曾宛秋看她们还是什么都不愿意说,就装作要喊人来将她们带走赶出皇宫。一位胆子稍微大点的宫女看出来了曾宛秋想要干什么,急忙开口告诉曾宛秋,关于曾宛秋是罪臣之女的事情也是在准备东西的时候偷偷听到跟着曾宛秋和萧逸恒一同从齐国回来的公公们说的,自己也只是听的一知半解,知道的和曾宛秋差不多。只知道曾宛秋的母亲是齐国的罪犯,而曾尚书却是个好人也是个可怜之人,自己的夫人是齐国罪人,自己的女儿又被远嫁梁国,如今还终身不得回齐国。
曾宛秋听完宫女说的话让她们都退下,自己想好好安静的休息一会儿。回到屋中,曾宛秋不禁又开始思念自己的父亲,哪怕自己做再多的错事永远都会无条件的站在自己这边,用尽全部力气来维护自己。想到这里曾宛秋感到十分对不起父亲,父亲的年纪很大了,而自己现如今却无法陪伴在他身边照顾他。
在梁国的皇宫中,休养了许久的严书谨总算回复了许多。虽然现在还不能像以前一样话蹦乱跳的玩闹,但总算是有气色了许多,宋轩义看严书谨最近的状态好了不少,便派人叫来太医查看一下严书谨的身体,看看还有什么地方需要滋补。
严书谨看着宋轩义那副着急的样子就猜到了宋轩义的小心思,虽然之前的孩子因为曾宛秋不小心滑胎了宋轩义嘴上说着有两个孩子就可以了,无需再劳心劳神的伤害自己。但严书谨心里清楚失去孩子宋轩义没比自己好受到哪里,宋轩义也十分希望再拥有孩子。
太医还未走进门,宋轩义就急忙拉着太医进来走到严书谨的床边让他好好为自己检查身体,太医仔细的为严书谨检查了身体,就连一些比较私密的问题太医都悉数地询问了。在一旁守着的宋轩义认真的不得了,生怕错过任何有关的信息。

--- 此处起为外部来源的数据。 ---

/-
Copyright (c) 2026 the pub-hodgecm-mathlib formalisation cell (harness21).  Prover seat hodgecm-mathlib-K2Liu-p11 (g0), Track B «K2-LIT»,
#184♮ = hLiu418 = `stmt-HodgeConjecture-24832`; LEAD F0P6-plan (g12) DEAL 2026-09-04T07:52:11Z «(α) ADELIC→ARCH GLUE», SIGS-RoadI-v3
§Hol rows H1-E ∕ Hol-2b, file G-1 (abstract frame layer).  THEOREMS ONLY (no `def`, no `instance`, no notation, no named-fact hypothesis,
no `sorry`).
-/
import Summits.HodgeConjecture.HodgeConjecture.Theorems.K2LiuHermitianTubeCRCartan
import HarnessLib

/-!
# Crux `HLiu418`, Road I: holomorphic descent THROUGH A FRAME MAP (the glue between the group-side Lie data and the tube dictionary)

Cell `hodgecm-mathlib`, crux item hLiu418 = `stmt-HodgeConjecture-24832` (helper lane `--supports`, count-neutral).

`exists_holDescend_of_frame` — in the ABSTRACT FRAME currency of K2Liu-p10 (g2)'s Hol-2b sentence (`A` a topological group,
`Fr : A → ∏_σ M_{2n}(ℂ)` multiplicative, valued in and onto `∏_σ U(J)`, here also injective and topology-inducing; `F : X → A → ℂ` the
group-side form, `Φ` its tube-side avatar with the link `Φ x (Fr a) = F x a`): if `F x` has
 (T)  the scalar `K∞`-type `F x (a u) = (∏_s det(denom (Fr u)_s (i·1))^{k_s})⁻¹ F x a` for `u` framed into `Stab(i·1)^σ`,
 (L)  derivatives `DF x s Y a` along the one-parameter subgroups `t ↦ a · E s Y t` framed to `update 1 s (exp (tY))` (`Y ∈ 𝔲(J)`),
      linear in `Y`, continuous in `a`,
 (CR) `DF x s (μ b) a = i · DF x s (σ b) a` (hermitian `b`; the tube `𝔭⁻` letters of ★ `K2LiuHermitianTubeFramePMinus`),
then there is `f : X → ∏_σ M_n(ℂ) → ℂ` with the (E0) dictionary and (E1) holomorphy on `ℌ_n^σ` in coordinates — EXACTLY the binders
`hE0`, `hhol` of ★ `K2LiuHolTubeRigidity.eq_zero_of_hol_of_transl_invariant` ∕ p10's `eq_zero_of_hol_of_frame`.
Proof: per `x`, ★ H1-E `exists_holDescend_of_lieCR` applied to `Φ x` with `D s Y g := DF x s Y (Fr⁻¹ g)`; injectivity makes `D` well defined,
`IsInducing` carries continuity, multiplicativity carries (T) and (L).  The adelic instantiation (`A = U(hermD)(L ⊗ ℝ)`, `Fr` through
★ H1-C `exists_tubeFrame_arch₂`, (L) from G1's `archExp` orbits) is file G-2.
References: [Shimura1997, §§5–6]; [Bump1997, §2.1].
HONEST LABEL: HC_CM is proved only modulo the 7 printed citations (2 remaining named inputs: hLiu418 = stmt-HodgeConjecture-24832,
h413 = stmt-HodgeConjecture-24833) until rung 0 closes; count-neutral helper, closes no socket.
-/

set_option autoImplicit false
set_option linter.dupNamespace false

noncomputable section

open scoped Matrix Topology
open Filter Set NormedSpace Complex Matrix
open Literature.NumberTheory.ModularForms.SiegelUpperHalfSpace (num denom moeb)
open Literature.AlgebraicGeometry.ShimuraVarieties.KudlaRapoport2013.Sec11Sec12MainTheorem (hermUpperHalfSpace)
open Summit.HodgeConjecture.HodgeConjecture.Cruxes.HLiu418.K2LiuHermitianTubeCRCartan

namespace Summit.HodgeConjecture.HodgeConjecture.Cruxes.HLiu418.K2LiuHolDescendFrame

variable {σ : Type*} [Fintype σ] [DecidableEq σ] {n : ℕ} {A : Type*} [Group A] [TopologicalSpace A] {X : Type*}

/-- **HOLOMORPHIC DESCENT THROUGH A FRAME MAP.**  See the module docstring: the group-side data (T) (L) (CR) on `F x`, transported by a
multiplicative, injective, topology-inducing frame map `Fr : A → ∏_σ U(J)` (onto), yield the descended `f` with the (E0) dictionary and
(E1) holomorphy on `ℌ_n^σ` — the `hE0`/`hhol` binders of ★ `eq_zero_of_hol_of_transl_invariant`. [cite: Shimura1997, §§5–6] -/
theorem exists_holDescend_of_frame (k : σ → ℤ) (Fr : A → σ → Matrix (Fin n ⊕ Fin n) (Fin n ⊕ Fin n) ℂ)
    (hmul : ∀ a b s, Fr (a * b) s = Fr a s * Fr b s)
    (hmem : ∀ a s, (Fr a s)ᴴ * Matrix.J (Fin n) ℂ * Fr a s = Matrix.J (Fin n) ℂ)
    (hsurj : ∀ g : σ → Matrix (Fin n ⊕ Fin n) (Fin n ⊕ Fin n) ℂ, (∀ s, (g s)ᴴ * Matrix.J (Fin n) ℂ * g s = Matrix.J (Fin n) ℂ) →
      ∃ a, Fr a = g)
    (hinj : Function.Injective Fr) (hind : Topology.IsInducing Fr)
    (F : X → A → ℂ) (Φ : X → (σ → Matrix (Fin n ⊕ Fin n) (Fin n ⊕ Fin n) ℂ) → ℂ) (hΦ : ∀ x a, Φ x (Fr a) = F x a)
    (hT : ∀ x a u, (∀ s, moeb (Fr u s) (I • 1) = I • 1) →
      F x (a * u) = (∏ s, (denom (Fr u s) (I • (1 : Matrix (Fin n) (Fin n) ℂ))).det ^ k s)⁻¹ * F x a)
    (E : σ → Matrix (Fin n ⊕ Fin n) (Fin n ⊕ Fin n) ℂ → ℝ → A)
    (hE : ∀ (s : σ) (Y : Matrix (Fin n ⊕ Fin n) (Fin n ⊕ Fin n) ℂ) (t : ℝ), Yᴴ * Matrix.J (Fin n) ℂ + Matrix.J (Fin n) ℂ * Y = 0 →
      Fr (E s Y t) = Function.update (1 : σ → Matrix (Fin n ⊕ Fin n) (Fin n ⊕ Fin n) ℂ) s (exp (t • Y)))
    (DF : X → σ → Matrix (Fin n ⊕ Fin n) (Fin n ⊕ Fin n) ℂ → A → ℂ)
    (hDF : ∀ x s Y a, Yᴴ * Matrix.J (Fin n) ℂ + Matrix.J (Fin n) ℂ * Y = 0 →
      HasDerivAt (fun t : ℝ => F x (a * E s Y t)) (DF x s Y a) 0)
    (hDFl : ∀ x s a (c : ℝ) (Y Y' : Matrix (Fin n ⊕ Fin n) (Fin n ⊕ Fin n) ℂ),
      Yᴴ * Matrix.J (Fin n) ℂ + Matrix.J (Fin n) ℂ * Y = 0 → Y'ᴴ * Matrix.J (Fin n) ℂ + Matrix.J (Fin n) ℂ * Y' = 0 →
      DF x s (c • Y + Y') a = (c : ℂ) * DF x s Y a + DF x s Y' a)
    (hDFc : ∀ x s Y, Yᴴ * Matrix.J (Fin n) ℂ + Matrix.J (Fin n) ℂ * Y = 0 → Continuous (DF x s Y))
    (hCR : ∀ x s (b : Matrix (Fin n) (Fin n) ℂ) a, bᴴ = b →
      DF x s (fromBlocks b 0 0 (-b)) a = I * DF x s (fromBlocks 0 b b 0) a) :
    ∃ f : X → (σ → Matrix (Fin n) (Fin n) ℂ) → ℂ,
      (∀ x (g : σ → Matrix (Fin n ⊕ Fin n) (Fin n ⊕ Fin n) ℂ), (∀ s, (g s)ᴴ * Matrix.J (Fin n) ℂ * g s = Matrix.J (Fin n) ℂ) →
        f x (fun s => moeb (g s) (I • 1)) = (∏ s, (denom (g s) (I • (1 : Matrix (Fin n) (Fin n) ℂ))).det ^ k s) * Φ x g) ∧
      ∀ x, DifferentiableOn ℂ (fun z : σ → Fin n → Fin n → ℂ => f x fun s => Matrix.of (z s))
        {z | ∀ s, Matrix.of (z s) ∈ hermUpperHalfSpace n} := by
  classical
  -- `∏_σ U(J)` is the range of the frame map
  have hS : {g : σ → Matrix (Fin n ⊕ Fin n) (Fin n ⊕ Fin n) ℂ | ∀ s, (g s)ᴴ * Matrix.J (Fin n) ℂ * g s = Matrix.J (Fin n) ℂ} =
      Set.range Fr := by
    ext g
    constructor
    · intro hg; obtain ⟨a, rfl⟩ := hsurj g hg; exact ⟨a, rfl⟩
    · rintro ⟨a, rfl⟩; exact hmem a
  have key : ∀ x, ∃ fx : (σ → Matrix (Fin n) (Fin n) ℂ) → ℂ,
      (∀ g : σ → Matrix (Fin n ⊕ Fin n) (Fin n ⊕ Fin n) ℂ, (∀ s, (g s)ᴴ * Matrix.J (Fin n) ℂ * g s = Matrix.J (Fin n) ℂ) →
        fx (fun s => moeb (g s) (I • 1)) = (∏ s, (denom (g s) (I • (1 : Matrix (Fin n) (Fin n) ℂ))).det ^ k s) * Φ x g) ∧
      DifferentiableOn ℂ (fun z : σ → Fin n → Fin n → ℂ => fx fun s => Matrix.of (z s))
        {z | ∀ s, Matrix.of (z s) ∈ hermUpperHalfSpace n} := by
    intro x
    -- the Lie derivatives transported through `Fr⁻¹`
    obtain ⟨D, hD⟩ : ∃ D : σ → Matrix (Fin n ⊕ Fin n) (Fin n ⊕ Fin n) ℂ → (σ → Matrix (Fin n ⊕ Fin n) (Fin n ⊕ Fin n) ℂ) → ℂ,
        ∀ s Y g, D s Y g = if h : ∃ a, Fr a = g then DF x s Y h.choose else 0 := ⟨_, fun _ _ _ => rfl⟩
    have hD_Fr : ∀ s Y a, D s Y (Fr a) = DF x s Y a := by
      intro s Y a
      have h : ∃ a', Fr a' = Fr a := ⟨a, rfl⟩
      rw [hD, dif_pos h, hinj h.choose_spec]
    refine exists_holDescend_of_lieCR k (Φ x) ?_ D ?_ ?_ ?_ ?_
    · -- (T)
      intro g u hg hu huI
      obtain ⟨a, rfl⟩ := hsurj g hg
      obtain ⟨u', rfl⟩ := hsurj u hu
      have hprod : Fr a * Fr u' = Fr (a * u') := by funext s; rw [Pi.mul_apply, hmul]
      rw [hprod, hΦ, hΦ, hT x a u' huI]
    · -- (L)
      intro s Y g hY hg
      obtain ⟨a, rfl⟩ := hsurj g hg
      have hupd : ∀ t : ℝ, Function.update (Fr a) s (Fr a s * exp (t • Y)) = Fr (a * E s Y t) := by
        intro t
        funext s'
        by_cases hs' : s' = s
        · subst hs'
          rw [Function.update_self, hmul, hE s' Y t hY, Function.update_self]
        · rw [Function.update_of_ne hs', hmul, hE s Y t hY, Function.update_of_ne hs', Pi.one_apply, Matrix.mul_one]
      simp_rw [hupd, hΦ]
      rw [hD_Fr]
      exact hDF x s Y a hY
    · -- (L-lin)
      intro s g c Y Y' hY hY' hg
      obtain ⟨a, rfl⟩ := hsurj g hg
      rw [hD_Fr, hD_Fr, hD_Fr]
      exact hDFl x s a c Y Y' hY hY'
    · -- (hDc): continuity on `∏ U(J) = range Fr`, through the inducing map `Fr`
      intro s Y hY g hg
      obtain ⟨a, rfl⟩ := hsurj g hg
      show Tendsto (D s Y) (𝓝[{g | ∀ s, (g s)ᴴ * Matrix.J (Fin n) ℂ * g s = Matrix.J (Fin n) ℂ}] (Fr a)) (𝓝 (D s Y (Fr a)))
      rw [hS, ← hind.map_nhds_eq, Filter.tendsto_map'_iff, hD_Fr]
      have hc : (D s Y) ∘ Fr = DF x s Y := funext fun a' => hD_Fr s Y a'
      rw [hc]
      exact (hDFc x s Y hY).continuousAt
    · -- (CR)
      intro s b g hb hg
      obtain ⟨a, rfl⟩ := hsurj g hg
      rw [hD_Fr, hD_Fr]
      exact hCR x s b a hb
  choose f hf₁ hf₂ using key
  exact ⟨f, hf₁, hf₂⟩

end Summit.HodgeConjecture.HodgeConjecture.Cruxes.HLiu418.K2LiuHolDescendFrame

end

太医检查完后向宋轩义禀明严书谨如今的身体已经恢复得差不多了,只需要将他给严书谨开的滋补的要喝完就没有什么问题了,这段时间继续好生的照顾着就可以了,至于宋轩义一直担心的问题太医也告诉了他只需要好好的调理身子,新的生命也是可以孕育出来的,只不过在产后要更加小心。
宋轩义听了太医的话心里悬着的石头总算是落了一半,握了握严书谨的手表示安慰。